BEGIN INFORMATION

import Summits.Ventures.PercRepro.S2IndepMultiplicity

/-!
# PercRepro — S2: THE INDEPENDENT `j`-SUBSETS OF A SET AND THE MULTIPLICITY `j₀·(C(ν, j₀) − (2^{j₀−1} − j₀)·C(ν, j₀−1))`
(p4, gen 17; paper proofs/P4-gen17.md §5; THEOREM M's count; a feeder for the S4 rows `q ≥ 10`, owner p9)

Under the flat bound `|Y| + 1 ≤ 2^{r(Y)}` (`hsp`, the `e`-free core's `ncard_add_one_le_two_pow_of_eRk_le`) a dependent
`j`-subset `T` of `X` is a `(j−1)`-subset `T′ ⊆ T` (containing a basis of `T`) plus one point of `cl(T′) ∩ X` outside
`T′` — at most `2^{j−1} − 1 − (j − 1)` choices — so `#{dependent j-subsets} ≤ (2^{j−1} − j)·C(|X|, j − 1)`
(`card_filter_dep_powersetCard_le`) and `#{independent j-subsets} ≥ C(|X|, j) − (2^{j−1} − j)·C(|X|, j − 1)`
(`card_filter_indep_powersetCard_ge`). With THEOREM M (`card_spanF_ge_mul_card_indep`):
`card_spanF_ge_indep`: a rank-`q` set of nullity `ν` has `≥ j₀·(C(ν, j₀) − (2^{j₀−1} − j₀)·C(ν, j₀ − 1))` spanning
`(q+1)`-subsets, for every `j₀ ≥ 1` (natural subtraction). Axioms: standard.
-/

open scoped Matroid

namespace PercRepro

namespace S2

open Set

variable {α : Type} {M : Matroid α}

open scoped Classical in
/-- **THE DEPENDENT `j`-SUBSETS**: under `|Y| + 1 ≤ 2^{r(Y)}`, at most `(2^{j−1} − j)·C(|X|, j − 1)` of the `j`-subsets
of `X ⊆ E` are dependent (each is a `(j−1)`-subset plus one further point of its closure). -/
theorem card_filter_dep_powersetCard_le [M.Finite]
    (hsp : ∀ k : ℕ, ∀ Y ⊆ M.E, M.eRk Y ≤ k → Y.ncard + 1 ≤ 2 ^ k)
    {X : Finset α} (hXE : (X : Set α) ⊆ M.E) (j : ℕ) (hj : 1 ≤ j) :
    ((X.powersetCard j).filter (fun T : Finset α => ¬ M.Indep (T : Set α))).card ≤
      (2 ^ (j - 1) - j) * X.card.choose (j - 1) := by
  set Sg : Finset (Σ _ : Finset α, α) :=
    (X.powersetCard (j - 1)).sigma (fun T' => (X.filter (fun x => x ∈ M.closure (T' : Set α))) \ T') with hSg
  -- the size of the target family
  have hcard : Sg.card ≤ (2 ^ (j - 1) - j) * X.card.choose (j - 1) := by
    rw [hSg, Finset.card_sigma]
    have hper : ∀ T' ∈ X.powersetCard (j - 1),
        ((X.filter (fun x => x ∈ M.closure (T' : Set α))) \ T').card ≤ 2 ^ (j - 1) - j := by
      intro T' hT'
      rw [Finset.mem_powersetCard] at hT'
      have hT'E : (T' : Set α) ⊆ M.E := (Finset.coe_subset.2 hT'.1).trans hXE
      have hsub : T' ⊆ X.filter (fun x => x ∈ M.closure (T' : Set α)) := by
        intro x hx
        rw [Finset.mem_filter]
        exact ⟨hT'.1 hx, M.subset_closure _ hT'E hx⟩
      rw [Finset.card_sdiff_of_subset hsub, hT'.2]
      have hF : (X.filter (fun x => x ∈ M.closure (T' : Set α))).card ≤ 2 ^ (j - 1) - 1 := by
        have h1 : ((X.filter (fun x => x ∈ M.closure (T' : Set α)) : Finset α) : Set α) ⊆ M.closure (T' : Set α) := by
          intro x hx
          rw [Finset.mem_coe, Finset.mem_filter] at hx
          exact hx.2
        have h2 : (M.closure (T' : Set α)).ncard + 1 ≤ 2 ^ (j - 1) := by
          refine hsp (j - 1) _ (M.closure_subset_ground _) ?_
          rw [M.eRk_closure_eq]
          calc M.eRk (T' : Set α) ≤ (T' : Set α).encard := M.eRk_le_encard _
            _ = ((j - 1 : ℕ) : ℕ∞) := by rw [Set.encard_coe_eq_coe_finsetCard, hT'.2]
        have h3 := Set.ncard_le_ncard h1 (M.ground_finite.subset (M.closure_subset_ground _))
        rw [Set.ncard_coe_finset] at h3
        omega
      omega
    calc ∑ T' ∈ X.powersetCard (j - 1), ((X.filter (fun x => x ∈ M.closure (T' : Set α))) \ T').card
        ≤ ∑ _T' ∈ X.powersetCard (j - 1), (2 ^ (j - 1) - j) := Finset.sum_le_sum hper
      _ = (2 ^ (j - 1) - j) * X.card.choose (j - 1) := by
          rw [Finset.sum_const, Finset.card_powersetCard, smul_eq_mul, mul_comm]
  -- the surjection `(T′, x) ↦ insert x T′` onto the dependent `j`-subsets
  have hsurj : Set.SurjOn (fun s : Σ _ : Finset α, α => insert s.2 s.1) (Sg : Set (Σ _ : Finset α, α))
      (((X.powersetCard j).filter (fun T : Finset α => ¬ M.Indep (T : Set α))) :
        Set (Finset α)) := by
    intro T hT
    rw [Finset.mem_coe, Finset.mem_filter, Finset.mem_powersetCard] at hT
    obtain ⟨⟨hTX, hTcard⟩, hTdep⟩ := hT
    have hTE : (T : Set α) ⊆ M.E := (Finset.coe_subset.2 hTX).trans hXE
    -- a basis `T₀` of `T` has fewer than `j` elements
    obtain ⟨T₀, hT₀⟩ := M.exists_isBasis (T : Set α) hTE
    have hT₀fin : T₀.Finite := T.finite_toSet.subset hT₀.subset
    set T₀f : Finset α := hT₀fin.toFinset with hT₀fdef
    have hT₀coe : (T₀f : Set α) = T₀ := Set.Finite.coe_toFinset _
    have hT₀T : T₀f ⊆ T := by
      intro x hx
      rw [hT₀fdef, Set.Finite.mem_toFinset] at hx
      exact_mod_cast hT₀.subset hx
    have hT₀card : T₀f.card ≤ j - 1 := by
      have h1 : T₀.encard < (T : Set α).encard := by
        rw [hT₀.encard_eq_eRk]
        have hne : M.eRk (T : Set α) ≠ (T : Set α).encard := fun h =>
          hTdep ((Matroid.indep_iff_eRk_eq_encard_of_finite T.finite_toSet).2 h)
        exact lt_of_le_of_ne (M.eRk_le_encard _) hne
      rw [← hT₀coe, Set.encard_coe_eq_coe_finsetCard, Set.encard_coe_eq_coe_finsetCard, hTcard] at h1
      have h2 : T₀f.card < j := by exact_mod_cast h1
      omega
    -- extend it to a `(j−1)`-subset `T′ ⊆ T`, pick `x ∈ T ∖ T′`
    obtain ⟨T', hT₀T', hT'T, hT'card⟩ :=
      Finset.exists_subsuperset_card_eq hT₀T hT₀card (by rw [hTcard]; omega)
    have hex : (T \ T').Nonempty := by
      rw [← Finset.card_pos, Finset.card_sdiff_of_subset hT'T, hTcard, hT'card]
      omega
    obtain ⟨x, hx⟩ := hex
    rw [Finset.mem_sdiff] at hx
    have hTcl : (T : Set α) ⊆ M.closure (T' : Set α) := by
      refine hT₀.subset_closure.trans (M.closure_subset_closure ?_)
      rw [← hT₀coe]
      exact_mod_cast hT₀T'
    refine ⟨⟨T', x⟩, ?_, ?_⟩
    · rw [Finset.mem_coe, hSg, Finset.mem_sigma, Finset.mem_powersetCard, Finset.mem_sdiff, Finset.mem_filter]
      exact ⟨⟨hT'T.trans hTX, hT'card⟩, ⟨hTX hx.1, hTcl (by exact_mod_cast hx.1)⟩, hx.2⟩
    · show insert x T' = T
      apply Finset.eq_of_subset_of_card_le (Finset.insert_subset hx.1 hT'T)
      rw [Finset.card_insert_of_notMem hx.2, hT'card, hTcard]
      omega
  exact (Finset.card_le_card_of_surjOn _ hsurj).trans hcard

open scoped Classical in
/-- **THE INDEPENDENT `j`-SUBSETS**: `C(|X|, j) ≤ #{independent j-subsets of X} + (2^{j−1} − j)·C(|X|, j − 1)`. -/
theorem card_filter_indep_powersetCard_ge [M.Finite]
    (hsp : ∀ k : ℕ, ∀ Y ⊆ M.E, M.eRk Y ≤ k → Y.ncard + 1 ≤ 2 ^ k)
    {X : Finset α} (hXE : (X : Set α) ⊆ M.E) (j : ℕ) (hj : 1 ≤ j) :
    X.card.choose j ≤ ((X.powersetCard j).filter (fun T : Finset α => M.Indep (T : Set α))).card +
      (2 ^ (j - 1) - j) * X.card.choose (j - 1) := by
  have h1 := Finset.card_filter_add_card_filter_not (s := X.powersetCard j) (fun T : Finset α => M.Indep (T : Set α))
  rw [Finset.card_powersetCard] at h1
  have h2 := card_filter_dep_powersetCard_le hsp hXE j hj
  have e : (X.powersetCard j).filter (fun T : Finset α => ¬ (fun T : Finset α => M.Indep (T : Set α)) T) =
      (X.powersetCard j).filter (fun T : Finset α => ¬ M.Indep (T : Set α)) :=
    Finset.filter_congr (fun _ _ => Iff.rfl)
  rw [e] at h1
  omega

open scoped Classical in
/-- **THE MULTIPLICITY OF A RANK-`q` SET OF NULLITY `ν` THROUGH ITS INDEPENDENT `j₀`-SUBSETS OF EXTRAS**
(THEOREM M + the count): `j₀·(C(ν, j₀) − (2^{j₀−1} − j₀)·C(ν, j₀ − 1)) ≤ #spanF(B)` for every `j₀ ≥ 1`. -/
theorem card_spanF_ge_indep [M.Finite] (q : ℕ)
    (hsp : ∀ k : ℕ, ∀ Y ⊆ M.E, M.eRk Y ≤ k → Y.ncard + 1 ≤ 2 ^ k)
    {B : Finset α} (hBE : (B : Set α) ⊆ M.E) (hBq : M.eRk (B : Set α) = (q : ℕ∞)) (j₀ : ℕ) (hj : 1 ≤ j₀) :
    j₀ * ((B.card - q).choose j₀ - (2 ^ (j₀ - 1) - j₀) * (B.card - q).choose (j₀ - 1)) ≤ (spanF M q B).card := by
  obtain ⟨I₀, hI₀⟩ := M.exists_isBasis (B : Set α) hBE
  have hI₀fin : I₀.Finite := B.finite_toSet.subset hI₀.subset
  set I : Finset α := hI₀fin.toFinset with hIdef
  have hIcoe : (I : Set α) = I₀ := Set.Finite.coe_toFinset _
  have hI : M.IsBasis (I : Set α) (B : Set α) := by rw [hIcoe]; exact hI₀
  have hIB : I ⊆ B := by exact_mod_cast hI.subset
  have hIcard : I.card = q := by
    have h := hI.encard_eq_eRk
    rw [hBq, Set.encard_coe_eq_coe_finsetCard] at h
    exact_mod_cast h
  have hXcard : (B \ I).card = B.card - q := by rw [Finset.card_sdiff_of_subset hIB, hIcard]
  have hXE : ((B \ I : Finset α) : Set α) ⊆ M.E := (Finset.coe_subset.2 Finset.sdiff_subset).trans hBE
  have h1 := card_spanF_ge_mul_card_indep q hBE hBq hI j₀
  have h2 := card_filter_indep_powersetCard_ge hsp hXE j₀ hj
  rw [hXcard] at h2
  refine le_trans ?_ h1
  apply Nat.mul_le_mul_left
  omega

end S2

end PercRepro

END INFORMATION

**THE PROBLEM**
The range runs from the line above containing "refine hT₀.subset_closure.trans (M.closure_subset_closure" to the line containing "insert x T' = T", inclusive. Restate those lines word for word and no others.

**TASK OUTPUT**
      refine hT₀.subset_closure.trans (M.closure_subset_closure ?_)
      rw [← hT₀coe]
      exact_mod_cast hT₀T'
    refine ⟨⟨T', x⟩, ?_, ?_⟩
    · rw [Finset.mem_coe, hSg, Finset.mem_sigma, Finset.mem_powersetCard, Finset.mem_sdiff, Finset.mem_filter]
      exact ⟨⟨hT'T.trans hTX, hT'card⟩, ⟨hTX hx.1, hTcl (by exact_mod_cast hx.1)⟩, hx.2⟩
    · show insert x T' = T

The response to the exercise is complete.